Remember the olden days when a president got panned for “acting unilaterally”? Here’s a huge faux-pas, and only in the first two weeks of the new administration:
President Obama to water down ‘Buy American’ plan after EU trade war threat
The European Union warned the US yesterday against plunging the world into depression by adopting a planned “Buy American” policy, intensifying fears of a trade war.
The EU threatened to retaliate if the US Congress went ahead with sweeping measures in its $800 billion (£554 billion) stimulus plan to restrict spending to American goods and services.
Gordon Brown was caught in the crossfire as John Bruton, the EU Ambassador to Washington, said that “history has shown us” where the closing of markets leads — a clear reference to the Depression of the 1930s, triggered by US protectionist laws.
Last night Mr Obama gave a strong signal that he would remove the most provocative passages from the Bill.
“I agree that we can’t send a protectionist message,” he said in an interview with Fox TV.
Well, if you put into law “buy American” clauses, what would you the US’s foreign partners will think about it? It is protectionism.
It’s come to the point where the EU is lecturing the US against protectionism, and rightly so:
The EU warnings came in letters to US political leaders in Congress, Timothy Geithner, the Treasury Secretary, and Hillary Clinton, the Secretary of State. Mr Bruton urged them to respect the decision taken by the G20, the world’s leading economic nations, in Washington last November to resist protectionism as a defence against the crisis. They are expected to meet again in London in April.
“Failing this risks entering into a spiral of protectionist measures around the globe that can only hurt our economies further,” he wrote.
“Open markets remain the essential precondition for a rapid recovery from the crisis, and history has shown us where measures taken contrary to this principle can lead us.”
Let me repeat that:
“Open markets remain the essential precondition for a rapid recovery from the crisis, and history has shown us where measures taken contrary to this principle can lead us.”

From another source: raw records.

/-- `(q · 2^a 3^b 5^c)^{-s} = q^{-s} (2^{-s})^a (3^{-s})^b (5^{-s})^c`. [folklore] -/
theorem natCast_term_cpow (t : Term) (s : ℂ) :
    ((t.n : ℕ) : ℂ) ^ (-s) =
      (t.q : ℂ) ^ (-s) * t.mono ((2 : ℂ) ^ (-s)) ((3 : ℂ) ^ (-s)) ((5 : ℂ) ^ (-s)) := by
  have hp : ∀ p k : ℕ, ((p ^ k : ℕ) : ℂ) ^ (-s) = ((p : ℂ) ^ (-s)) ^ k := fun p k ↦ by
    rw [Nat.cast_pow, ← natCast_cpow_natCast_mul, cpow_nat_mul]
  simp only [Term.n, Term.smooth, Term.mono]
  rw [Nat.cast_mul, natCast_mul_natCast_cpow, Nat.cast_mul, natCast_mul_natCast_cpow,
    Nat.cast_mul, natCast_mul_natCast_cpow, hp, hp, hp]
  push_cast
  ring

/-- A sum of `ite`s over a duplicate-free list picks out one value. [folklore] -/
theorem list_sum_map_ite_eq_of_nodup {β M : Type*} [DecidableEq β] [AddCommMonoid M]
    (keys : List β) (hnd : keys.Nodup) (k₀ : β) (hk : k₀ ∈ keys) (v : M) :
    (keys.map fun k ↦ if k₀ = k then v else 0).sum = v := by
  induction keys with
  | nil => simp at hk
  | cons k ks ih =>
    rw [List.nodup_cons] at hnd
    rw [List.map_cons, List.sum_cons]
    by_cases h : k₀ = k
    · subst h
      have h0 : (ks.map fun k ↦ if k₀ = k then v else 0) = ks.map fun _ ↦ (0 : M) := by
        refine List.map_congr_left fun k hk' ↦ ?_
        rw [if_neg]
        rintro rfl
        exact hnd.1 hk'
      rw [h0, List.map_const', List.sum_replicate, smul_zero, if_pos rfl, add_zero]
    · have hk' : k₀ ∈ ks := by
        rcases List.mem_cons.1 hk with h' | h'
        · exact absurd h' h
        · exact h'
      rw [if_neg h, zero_add, ih hnd.2 hk']

/-- Regrouping a list sum by a key. [folklore] -/
theorem list_sum_map_eq_sum_fibers {α β M : Type*} [DecidableEq β] [AddCommMonoid M]
    (l : List α) (key : α → β) (f : α → M) (keys : List β) (hnd : keys.Nodup)
    (hall : ∀ x ∈ l, key x ∈ keys) :
    (l.map f).sum = (keys.map fun k ↦ ((l.filter fun x ↦ key x = k).map f).sum).sum := by
  induction l with
  | nil => simp
  | cons x l ih =>
    have hx : key x ∈ keys := hall x (by simp)
    have ih' := ih fun y hy ↦ hall y (by simp [hy])
    rw [List.map_cons, List.sum_cons, ih']
    have : (keys.map fun k ↦ (((x :: l).filter fun y ↦ key y = k).map f).sum) =
        keys.map fun k ↦ (if key x = k then f x else 0) +
          ((l.filter fun y ↦ key y = k).map f).sum := by
      refine List.map_congr_left fun k _ ↦ ?_
      by_cases h : key x = k
      · simp [h]
      · simp [h]
    rw [this, List.sum_map_add, list_sum_map_ite_eq_of_nodup keys hnd (key x) hx (f x)]

/-- `qs N` is duplicate free. [folklore] -/
theorem nodup_qs (N : ℕ) : (qs N).Nodup := (List.nodup_range' (step := 1) (by decide)).filter _

/-- Every cofactor of a term of `ζ_N` (`N ≤ 28`) lies in `qs N`. [folklore] -/
theorem q_mem_qs {N : ℕ} (hN : N ≤ 28) {t : Term} (ht : t ∈ terms N) : t.q ∈ qs N := by
  simp only [terms, List.mem_map] at ht
  obtain ⟨n, hn, rfl⟩ := ht
  have hn' : n ∈ List.range' 1 28 := by
    rw [List.mem_range'_1] at hn ⊢; omega
  have hdec := termOf_n n hn' (core5 N)
  simp only [qs, List.mem_filter, List.mem_map, decide_eq_true_eq]
  refine ⟨?_, termOf (core5 N) n, List.mem_map.2 ⟨n, hn, rfl⟩, rfl⟩
  -- `1 ≤ q ≤ n ≤ N`
  rw [List.mem_range'_1] at hn ⊢
  have hq : (termOf (core5 N) n).q * (termOf (core5 N) n).smooth = n := hdec
  have hs : 0 < (termOf (core5 N) n).smooth := by simp [Term.smooth]
  constructor
  · by_contra h0
    push Not at h0
    have : (termOf (core5 N) n).q = 0 := by omega
    rw [this, zero_mul] at hq
    omega
  · nlinarith

/-- The core part of a term is positive. [folklore] -/
theorem Term.smooth_pos (t : Term) : 0 < t.smooth := by
  simp [Term.smooth]

/-- Arithmetic of a term of `ζ_N` (`N ≤ 28`): `q · 2^a 3^b 5^c = n ∈ [1, N]`, so `1 ≤ q` and
`2^a 3^b 5^c ≤ 28`. [folklore] -/
theorem mem_terms {N : ℕ} (hN : N ≤ 28) {t : Term} (ht : t ∈ terms N) :
    1 ≤ t.n ∧ t.n ≤ N ∧ 1 ≤ t.q ∧ 1 ≤ t.smooth ∧ t.smooth ≤ 28 := by
  simp only [terms, List.mem_map] at ht
  obtain ⟨n, hn, rfl⟩ := ht
  have hn' : n ∈ List.range' 1 28 := by
    rw [List.mem_range'_1] at hn ⊢; omega
  have hdec : (termOf (core5 N) n).q * (termOf (core5 N) n).smooth = n := termOf_n n hn' (core5 N)
  rw [List.mem_range'_1] at hn
  have hs := (termOf (core5 N) n).smooth_pos
  have hq : 1 ≤ (termOf (core5 N) n).q := by
    by_contra h0
    push Not at h0
    have : (termOf (core5 N) n).q = 0 := by omega
    rw [this, zero_mul] at hdec
    omega
  refine ⟨by rw [Term.n, hdec]; omega, by rw [Term.n, hdec]; omega, hq, hs, ?_⟩
  nlinarith

/-- Cofactors lie in `[1, N]`. [folklore] -/
theorem mem_qs {N q : ℕ} (hq : q ∈ qs N) : 1 ≤ q ∧ q ≤ N := by
  simp only [qs, List.mem_filter, List.mem_range'_1] at hq
  omega

/-- `qs N = 1 :: (the cofactors ≠ 1)` for `N ≥ 1`. [folklore] -/
theorem qs_eq_cons {N : ℕ} (hN1 : 1 ≤ N) : qs N = 1 :: (qs N).filter fun q ↦ q ≠ 1 := by
  have h1N : List.range' 1 N = 1 :: List.range' 2 (N - 1) := by
    obtain ⟨k, rfl⟩ : ∃ k, N = k + 1 := ⟨N - 1, by omega⟩
    simp [List.range'_succ]
  have hmem : (1 : ℕ) ∈ (terms N).map Term.q := by
    rw [terms, h1N, List.map_cons, List.map_cons, termOf_one]
    exact List.mem_cons_self
  rw [qs, h1N, List.filter_cons_of_pos (by simpa using hmem), List.filter_cons_of_neg (by simp),
    List.filter_filter]
  congr 1
  refine List.filter_congr fun q hq ↦ ?_
  rw [List.mem_range'_1] at hq
  simp [show q ≠ 1 by omega]

/-- **The identity** `ζ_N(s) = Σ_{q ∈ qs N} q^{-s} · G_{N,q}(2^{-s}, 3^{-s}, 5^{-s})` (`N ≤ 28`).
[cite: PlattTrudgian2016, §2.2] -/
theorem zetaPartialSum_eq_sum_G {N : ℕ} (hN : N ≤ 28) (s : ℂ) :
    zetaPartialSum N s = ((qs N).map fun q : ℕ ↦
      (q : ℂ) ^ (-s) * G N q ((2 : ℂ) ^ (-s)) ((3 : ℂ) ^ (-s)) ((5 : ℂ) ^ (-s))).sum := by
  -- rewrite each `n^{-s}` through its decomposition
  have h1 : ((List.range' 1 N).map fun n : ℕ ↦ (n : ℂ) ^ (-s)) =
      (terms N).map fun t ↦ (t.q : ℂ) ^ (-s) *
        t.mono ((2 : ℂ) ^ (-s)) ((3 : ℂ) ^ (-s)) ((5 : ℂ) ^ (-s)) := by
    rw [terms, List.map_map]
    refine List.map_congr_left fun n hn ↦ ?_
    have hn' : n ∈ List.range' 1 28 := by
      rw [List.mem_range'_1] at hn ⊢; omega
    have hdec := termOf_n n hn' (core5 N)
    simp only [Function.comp]
    rw [← natCast_term_cpow, hdec]
  rw [zetaPartialSum_eq_list_sum, h1,
    list_sum_map_eq_sum_fibers (terms N) Term.q _ (qs N) (nodup_qs N) fun t ht ↦ q_mem_qs hN ht]
  refine congrArg List.sum (List.map_congr_left fun q _ ↦ ?_)
  rw [G, ← List.sum_map_mul_left]
  refine congrArg List.sum (List.map_congr_left fun t ht ↦ ?_)
  rw [List.mem_filter, decide_eq_true_eq] at ht
  rw [ht.2]

/-! ## The torus reduction -/

/-- `z_p(σ, θ) = p^{-σ} e^{iθ}`. [cite: PlattTrudgian2016, §2.2] -/
noncomputable def zOf (p : ℕ) (σ θ : ℝ) : ℂ := (((p : ℝ) ^ (-σ) : ℝ) : ℂ) * cexp (θ * I)

/-- The free-prime remainder `R_N(σ, z) = Σ_{q ∈ qs N, q ≠ 1} q^{-σ} |G_{N,q}(z)|`.
[cite: PlattTrudgian2016, §2.2] -/
noncomputable def R (N : ℕ) (σ : ℝ) (z₂ z₃ z₅ : ℂ) : ℝ :=
  (((qs N).filter fun q ↦ q ≠ 1).map fun q : ℕ ↦ (q : ℝ) ^ (-σ) * ‖G N q z₂ z₃ z₅‖).sum

/-- **The claim to be certified** for `N` (a predicate, proved for each of the twelve `N` of (1.1)
in `TuranPartialSumsAssemblyCert.lean`; not a named fact): on `σ ∈ [1, 2]`, `θ₂ ∈ [0, π]`,
`θ₃, θ₅ ∈ [0, 2π]`, with `z_p = p^{-σ} e^{iθ_p}`: `R_N(σ, z) < |G_{N,1}(z)|` — every non-core group
absorbed by the triangle inequality (see the module docstring for the relation to the printed
five-variable test). [cite: PlattTrudgian2016, §2.2–§2.3] -/
def Claim (N : ℕ) : Prop :=
  ∀ σ θ₂ θ₃ θ₅ : ℝ, 1 ≤ σ → σ ≤ 2 → 0 ≤ θ₂ → θ₂ ≤ Real.pi → 0 ≤ θ₃ → θ₃ ≤ 2 * Real.pi →
    0 ≤ θ₅ → θ₅ ≤ 2 * Real.pi →
    R N σ (zOf 2 σ θ₂) (zOf 3 σ θ₃) (zOf 5 σ θ₅) < ‖G N 1 (zOf 2 σ θ₂) (zOf 3 σ θ₃) (zOf 5 σ θ₅)‖

/-- `p^{-s} = p^{-σ} · e^{-it log p}`. [folklore] -/
theorem natCast_cpow_neg_eq_zOf (p : ℕ) (hp : 0 < p) (s : ℂ) :
    (p : ℂ) ^ (-s) = zOf p s.re (-(s.im * Real.log p)) := by
  have hp' : (p : ℂ) ≠ 0 := by exact_mod_cast hp.ne'
  have hpr : (0 : ℝ) < p := by exact_mod_cast hp
  rw [zOf, cpow_def_of_ne_zero hp', ← natCast_log, Real.rpow_def_of_pos hpr, ofReal_exp,
    ← Complex.exp_add]
  congr 1
  apply Complex.ext <;> simp <;> ring

/-- Conjugating the variables conjugates `G_{N,q}` (real coefficients). [folklore] -/
theorem G_conj (N q : ℕ) (z₂ z₃ z₅ : ℂ) :
    G N q (starRingEnd ℂ z₂) (starRingEnd ℂ z₃) (starRingEnd ℂ z₅) =
      starRingEnd ℂ (G N q z₂ z₃ z₅) := by
  rw [G, G, map_list_sum, List.map_map]
  refine congrArg List.sum (List.map_congr_left fun t _ ↦ ?_)
  simp [Function.comp, Term.mono, map_mul, map_pow]

/-- `conj (p^{-σ} e^{iθ}) = p^{-σ} e^{-iθ}`. [folklore] -/
theorem conj_zOf (p : ℕ) (σ θ : ℝ) : starRingEnd ℂ (zOf p σ θ) = zOf p σ (-θ) := by
  rw [zOf, zOf, map_mul, conj_ofReal, ← exp_conj, map_mul, conj_ofReal, conj_I]
  push_cast
  ring_nf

Under the “Buy American” clause passed by the US House of Representatives, American iron and steel must be used in construction projects that form part of the recovery plan. The US Senate wants to extend the scope of the clause before the Bill goes to the White House for approval.
The European Commission’s powerful trade department, a bastion of open markets formerly headed by Lord Mandelson, said yesterday that the “Buy American” clause was “the worst possible signal” that could be sent to world trade.
A spokesman said: “We are particularly concerned about the signal that these measures could send to the world at a time when all countries are facing difficulties. Where America leads, many others tend to follow.”
Smoot-Hawley Fiasco Averted, at least for now.
Or, as Gina Cobb put it, Pardon, But President’s Obama’s Training Wheels Are Showing
UPDATEMatt Welch lets it rip:
The bad news: What kind of historically illiterate, economically retrograde, and bogusly populist jerktards would even CONSIDER, for just one second, that a reasonable approach to this Great Depression 2.0 they keep telling us about is reviving the ghost of Smoot-Hawley? Not only are Democrats and their already unbearable apologists grossly misusing the analogy of Herbert Hoover (much in the way many continue to pretend that George W. Bush was a deregulation zealot), they’re now going ahead and aping the 31st president’s worst policies.
And don’t let Obama’s above-it-all filibustering fool you: As Reason has been documenting for two years, the president ran and won a campaign that on a daily basis bashed trade agreements, particularly with troubled Mexico and anxious China. And his party found success swapping its pro-trade stance of the mid-’90s for cheapjack “Buy American” bullshit in the late aughts.